Com um sentido de oportunidade impecável, o Comité Nobel para a Paz do Parlamento Norueguês anunciou a atribuição do Prémio Nobel ao dissidente chinês e activista político Liu Xiaobo. O anúncio foi feito no momento em que o Secretário do Tesouro dos EUA, Timothy Geither, aumentava a pressão sobre o governo chinês para que efectuasse uma reavaliação substancial do Yuan, decisão que teria um impato reduzido no destino do dólar, mas que atingiria profundamente a economia chinesa. O teatro do Prémio Nobel é parte da escalada numa estratégia de longo prazo definida por Washington contra a China.

A atribuição do Prémio Nobel a Liu Xiaobo não foi, claramente, uma coincidência. Na minha opinião, em vez disso deve ser entendida como uma parte calculada de uma estratégia de longo prazo, não de alguns elementos do Parlamento Norueguês, mas de círculos da elite dirigente da potência hegemónica mundial, os Estados Unidos da América, para quebrar o ímpeto da China em tornar-se soberana e um factor principal na economia mundial. A China deve ser reduzida ao estatuto que lhe é conferido por aquela elite.

A encenação da imprensa mundial acerca do Prémio Nobel é uma parte calculada desta estratégia – tentando fazer com que a China «perca a face» aos olhos do resto do mundo.
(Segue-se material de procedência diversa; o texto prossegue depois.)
/-- **`Rank(Φ) ≥ 7` for the type with residue set `{1, 3, 5, 13, 17, 19}`** (`= P2`): the translates by the automorphisms of `ℂ` with cyclotomic
characters `1, 3, 5, 9, 11, 13, 15`, read at the embeddings with exponents `1, 3, 5, 9, 11, 13, 15`, are linearly independent (the `7 × 7` matrix `([u·c ∈ S])`
is invertible). [cite: Dodson1984, §3.1.0 (p. 11)] [cite: Kubota1965, §2 (p. 115)] -/
theorem seven_le_cmTypeRank_of_residueSet_eq_P2_twentyEight (Φ : CMType K) (hΦ : residueSet 28 Φ = {1, 3, 5, 13, 17, 19}) :
    7 ≤ cmTypeRank Φ := by
  classical
  have hu : ∀ i : Fin 7, ((![1, 3, 5, 9, 11, 13, 15] : Fin 7 → ZMod 28) i).val.Coprime 28 := by decide
  have hc : ∀ j : Fin 7, ((![1, 3, 5, 9, 11, 13, 15] : Fin 7 → ZMod 28) j).val.Coprime 28 := by decide
  choose τ hτ using fun i : Fin 7 => exists_autExp_eq 28 _ (hu i)
  choose σ hσ using fun j : Fin 7 => exists_expOf_eq 28 K _ (hc j)
  let f : Fin 7 → (K →+* ℂ) → ℚ := fun i => translateInd Φ.1 (τ i)
  have hval : ∀ i j : Fin 7, f i (σ j) =
      if (![1, 3, 5, 9, 11, 13, 15] : Fin 7 → ZMod 28) i * (![1, 3, 5, 9, 11, 13, 15] : Fin 7 → ZMod 28) j ∈
        ({1, 3, 5, 13, 17, 19} : Finset (ZMod 28)) then (1 : ℚ) else 0 := by
    intro i j
    show translateInd Φ.1 (τ i) (σ j) = _
    rw [translateInd_eq_ite₆₀, hτ, hσ, hΦ]
  have hli : LinearIndependent ℚ f := by
    rw [Fintype.linearIndependent_iff]
    intro g hg
    have heval : ∀ j : Fin 7, ∑ i, g i * f i (σ j) = 0 := fun j => by
      have := congrFun hg (σ j)
      simpa only [Finset.sum_apply, Pi.smul_apply, smul_eq_mul, Pi.zero_apply] using this
    have e0 := heval 0
    have e1 := heval 1
    have e2 := heval 2
    have e3 := heval 3
    have e4 := heval 4
    have e5 := heval 5
    have e6 := heval 6
    simp (config := { decide := true }) [Fin.sum_univ_seven, hval] at e0 e1 e2 e3 e4 e5 e6
    intro i
    fin_cases i <;> simp <;> linarith
  have h1 : Module.finrank ℚ (Submodule.span ℚ (Set.range f)) = 7 := by
    rw [finrank_span_eq_card hli, Fintype.card_fin]
  have h2 : Submodule.span ℚ (Set.range f) ≤
      Submodule.span ℚ (Set.range fun g : ℂ ≃+* ℂ => translateInd Φ.1 g) :=
    Submodule.span_mono (by rintro _ ⟨i, rfl⟩; exact ⟨τ i, rfl⟩)
  have h3 := Submodule.finrank_mono h2
  rw [h1] at h3
  exact h3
É tudo parte de uma orquestração mais profunda, usando os «direitos humanos» e uma teia de Organizações não governamentais (ONGs) que Washington controla directa ou indirectamente, como arma da geopolítica de Washington.
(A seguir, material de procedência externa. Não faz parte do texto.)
/-- **The blind zero forces `λ ≥ 1`**: `(T+2) ∣ ξ ≠ 0 ⟹ 1 ≤ λ(ξ)` (`λ(T+2) = 1`, `λ` is additive). [cite: Washington1997, §7.1] -/
theorem one_le_lam_of_X_add_C_two_dvd {ξ : IwasawaAlgebra 2} (hξ : ξ ≠ 0)
    (hZ : (PowerSeries.X + PowerSeries.C (2 : ℤ_[2]) : IwasawaAlgebra 2) ∣ ξ) : 1 ≤ lam ξ := by
  obtain ⟨q, hq⟩ := hZ
  have hq0 : q ≠ 0 := by rintro rfl; exact hξ (by rw [hq, mul_zero])
  rw [hq]
  exact AlignedTransportAtTwoTwoFixedPoints.lam_X_add_C_two.symm.le.trans (lam_le_lam_mul X_add_C_two_ne_zero hq0)

/-- **THE PINCH (pure `Λ`-algebra).** If `ξ ∣ G` (Kato's half), `G ≠ 0`, `μ(G) = 0`, `λ(G) ≤ 1` (the analytic certificates)
and `(T+2) ∣ ξ` (the algebraic blind zero), then `(G) = (ξ)` — BOTH divisibilities, i.e. the ♭ main conjecture for this
datum — and `λ(ξ) = λ(G) = 1`.  (`X1.MuLambda.span_eq_span_iff_mu_le_and_lam_le`: given `G = ξ·h`, `(G) = (ξ) ↔ μ(G) ≤ μ(ξ) ∧
λ(G) ≤ λ(ξ)`.) [cite: GreenbergVatsal2000, p. 4 (after Thm. (1.2))] [cite: Washington1997, §7.1] -/
theorem span_eq_span_of_blindPinch {ξ G : IwasawaAlgebra 2} (hup : ξ ∣ G) (hG : G ≠ 0) (hμ : mu G = 0)
    (hlam : lam G ≤ 1) (hZ : (PowerSeries.X + PowerSeries.C (2 : ℤ_[2]) : IwasawaAlgebra 2) ∣ ξ) :
    Ideal.span ({G} : Set (IwasawaAlgebra 2)) = Ideal.span {ξ} ∧ G ∣ ξ ∧ lam ξ = 1 ∧ lam G = 1 := by
  obtain ⟨h, hh⟩ := hup
  have hξ : ξ ≠ 0 := by rintro rfl; exact hG (by rw [hh, zero_mul])
  have h1 : 1 ≤ lam ξ := one_le_lam_of_X_add_C_two_dvd hξ hZ
  have hspan : Ideal.span ({G} : Set (IwasawaAlgebra 2)) = Ideal.span {ξ} :=
    (span_eq_span_iff_mu_le_and_lam_le hξ hG hh).mpr ⟨hμ.le.trans (Nat.zero_le _), hlam.trans h1⟩
  have hdvd : G ∣ ξ := by
    have hmem : ξ ∈ Ideal.span ({G} : Set (IwasawaAlgebra 2)) := by
      rw [hspan]; exact Ideal.mem_span_singleton_self ξ
    exact Ideal.mem_span_singleton.mp hmem
  have hh0 : h ≠ 0 := by rintro rfl; exact hG (by rw [hh, mul_zero])
  have hle : lam ξ ≤ lam G := by rw [hh]; exact lam_le_lam_mul hξ hh0
  exact ⟨hspan, hdvd, by omega, by omega⟩

/-- **KERNEL K87-P `bsdp_two_of_flatBlindPinch` — Miller's `BSD(E,2)` in analytic rank `0` from the Kato half, the two
analytic certificates `μ(L′) = 0`, `λ(L′) ≤ 1`, and the algebraic blind zero `(T+2) ∣ ξ` — NOTHING at `ψ₂` beyond that.**
For a signed datum `D = (ξ, L′, c)` at `(E,2)` with the tree's rank-`0` readings at the TRIVIAL character ((K)
`EulerCharacteristic`, (P) `Interpolation`, `2 ∤ c`), `E[2]` irreducible, `L(E,1) ≠ 0`, GZK: `(L′) = (ξ)` by
`span_eq_span_of_blindPinch`, then `SignedRankZero.missingLowerBoundAt_of_signedLowerDivisibility` /
`missingUpperBoundAt_of_signedUpperDivisibility` / `Typed.missingPPartAt_of_lower_of_upper` / `Typed.bsdp_of_missingPPartAt`.
In the registered line this is the closer for stub 7 on {`corank Sel_{2^∞}(E^{(2)}) ≥ 2`, `λ♭ = 1`} (with `(T+2) ∣ ξ` from K87-C)
and on {`a₂ = 0`, even, `λ♭ = 1`} (from K87-E), wired exactly where `bsdp_two_of_genericOdd` wires
`bsdp_two_of_oneDivisibility_of_oddBlindControl` (same `(ξ, L′ = ±ξh, cc)` datum, same `hK`, `hP0`, `hcodd`, `hdvd`).  Sorry-free.
BOOKKEEPING (REF1 §484 R484a, adopted v1.2): `hμ`/`hlam` are read on the datum's `L′ = ϖ·L♭`; `λ(L′) = λ♭` but
`μ(L′) = v₂(ϖ) + μ♭`, so the tabulated `μ♭ = 0` certificates (SF2-ALL, 47/47 on R-imc-76) discharge `hμ` only GIVEN `v₂(ϖ) = 0`
— the reach figures 41/47 · 43/66 carry that label until the period-unit column (data ask D-imc-87) lands; the line's existing
VALUE closers read their unit-value certificates on the same `L′` and stand on the same footing.
[cite: GreenbergVatsal2000, p. 4] [cite: Miller2011LMS, Def. 1.1] [cite: RaySprung2025, §1.2 (p. 2343)] -/
theorem bsdp_two_of_flatBlindPinch (W : WeierstrassCurve ℚ) [W.IsElliptic] [W.IsGloballyMinimal]
    (hGZK : rank_eq_analyticRank_of_analyticRank_le_one) (hirr : W.HasIrreducibleModPGaloisRep 2)
    (hL : W.entireLFunction 1 ≠ 0) (D : SignedDatum W 2) (hc : ¬ 2 ∣ D.c) (hK : D.EulerCharacteristic)
    (hP : D.Interpolation) (hup : D.UpperDivisibility) (hμ : mu D.L = 0) (hlam : lam D.L ≤ 1)
    (hZ : (PowerSeries.X + PowerSeries.C (2 : ℤ_[2]) : IwasawaAlgebra 2) ∣ D.xi) : BSDp W 2 := by
  -- `L′ ≠ 0`: otherwise (P) gives `c·t = 0`, `t = 0`, `L(E,1) = 0`
  have hL0 : D.L ≠ 0 := by
    intro h0
    obtain ⟨t, ht, hLt⟩ := hP
    rw [h0, map_zero] at hLt
    have hcne : D.c ≠ 0 := fun hc0 => hc (by rw [hc0]; exact dvd_zero 2)
    have hc0 : (D.c : ℚ_[2]) ≠ 0 := by exact_mod_cast hcne
    have htz : ((t : ℚ) : ℚ_[2]) = 0 := by
      have h' : (D.c : ℚ_[2]) * ((t : ℚ) : ℚ_[2]) = 0 := by rw [← hLt]; push_cast; rfl
      exact (mul_eq_zero.mp h').resolve_left hc0
    have ht0 : t = 0 := by exact_mod_cast htz
    have hΩC : (W.realPeriodRat : ℂ) ≠ 0 := Complex.ofReal_ne_zero.mpr W.realPeriodRat_pos_holds.ne'
    apply hL
    have h1 := ht
    rw [ht0, div_eq_iff hΩC] at h1
    simpa using h1
  obtain ⟨hspan, hlowdvd, -, -⟩ := span_eq_span_of_blindPinch hup hL0 hμ hlam hZ
  have hlow : MissingLowerBoundAt W 2 :=
    missingLowerBoundAt_of_signedLowerDivisibility W 2 hGZK hirr hL D hc hK hP hlowdvd
  have hupp : MissingUpperBoundAt W 2 :=
    missingUpperBoundAt_of_signedUpperDivisibility W 2 hGZK hirr hL D hc hK hP hup
  have hr : W.analyticRank = 0 := analyticRank_eq_zero_of_entireLFunction_one_ne_zero W hL
  exact bsdp_of_missingPPartAt W 2 hGZK (by omega) (missingPPartAt_of_lower_of_upper W 2 hlow hupp)

/-- **Certificate form of the analytic input** — `μ(G) = 0` from `2 ∤ G` in `Λ` (the table's `μ♭ = 0` certificate and the
line's `FineMuZeroOnHabitatAtTwo` both read `¬ C 2 ∣ ·`). [cite: GreenbergVatsal2000, p. 2, (2)] -/
theorem mu_eq_zero_of_not_C_two_dvd {G : IwasawaAlgebra 2}
    (h2 : ¬ (PowerSeries.C (2 : ℤ_[2]) : IwasawaAlgebra 2) ∣ G) : mu G = 0 := by
  have hred : red G ≠ 0 := by
    rw [Ne, red_eq_zero_iff]; exact_mod_cast h2
  exact (mu_eq_and_pfree_eq (a := 0) hred (by simp)).1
Não é plausível que venha a ter mais sucesso que os incitamentos de Washington às sublevações do Tibete em Março de 2008, baseados em círculos ligados ao Dalai Lama, ou aos apelos declarados à agitação na Província de Xinjiang, em Lulho de 2009, ou à tentativa de desestabilizar o país vizinho da China, o Myanmar (antiga Birmânia), em 2007, na assim-chamada Revolução do Açafrão. Os círculos que organizam estas picadas de aguilhão estão bem conscientes disso. O que andam a fazer é preparar cuidadosamente o ambiente internacional para transformar a imagem pública da República Popular da China, de parceiro e «amigo» para um «novo inimigo». É uma estratégia muito arriscada, da parte de Washington. Além disso, põe em evidência um certo desespero sobre a situação geopolítica dos EUA.

Os curiosos amigos estrangeiros de Liu Xiaobo

Há uma expressão inglesa cheia de razão, afirmando que se conhece alguém pelas pessoas que o rodeiam. Não estou qualificado para me pronunciar sobre a pessoa de Liu Xiaobo. Nunca encontrei essa pessoa, nem li os seus trabalhos. O que considero significativo, porém, é a companhia de que se rodeia, especialmente os seus curiosos amigos estrangeiros.

Até 2007, Liu Xiaobo foi Presidente do Centro Chinês Independente PEN e hoje mantém um lugar na sua administração, segundo a sua biografia oficial publicada no sítio desta instituição na Internet (http://www.pen.org/viewmedia.php/prmMID/3029/prmID/172). PEN não é um conjunto circunstancial de pessoas que escrevem. É uma parte integrante da teia anglo-americana de ONG’s dedicadas aos direitos humanos e à democracia, além de organizações privadas empenhadas em alcançar os objectivos geopolíticos dos seus patrocinadores.

PEN auto-proclama-se a «organização mais antiga para a defesa dos direitos humanos», tendo sido estabelecida em Londres em 1920 por dois estrategas principais do Império Britânico na altura, G. B. Shaw e H. G. Wells. É financiada por uma rede de fundações privadas norte-americanas e europeias e corporações que incluem a Bloomberg, assim como pelo Ministério Norueguês dos Negócios Estrangeiros, além de doadores que «preferem ficar anónimos». Visa criar algo a que chama a «cultura mundial». Isto tresanda à expressão anglo-americana «Governação Global», ou à «Nova Ordem Mundial» de David Rockefeller. PEN é uma parte de uma teia muito extensa, chamada International Freedom for Expression Exchange, ou IFEX, uma rede internacional, com sede no Canadá, de cerca de noventa ONG’s animadas da aparente nobre missão de defender «o direito à liberdade de expressão», o que quer que seja que isso signifique. Os membros da IFEX incluem a Freedom House, com sede em Washington, esta financiada pelo Departamento do Estado, e a National Endowment for Democracy (NED).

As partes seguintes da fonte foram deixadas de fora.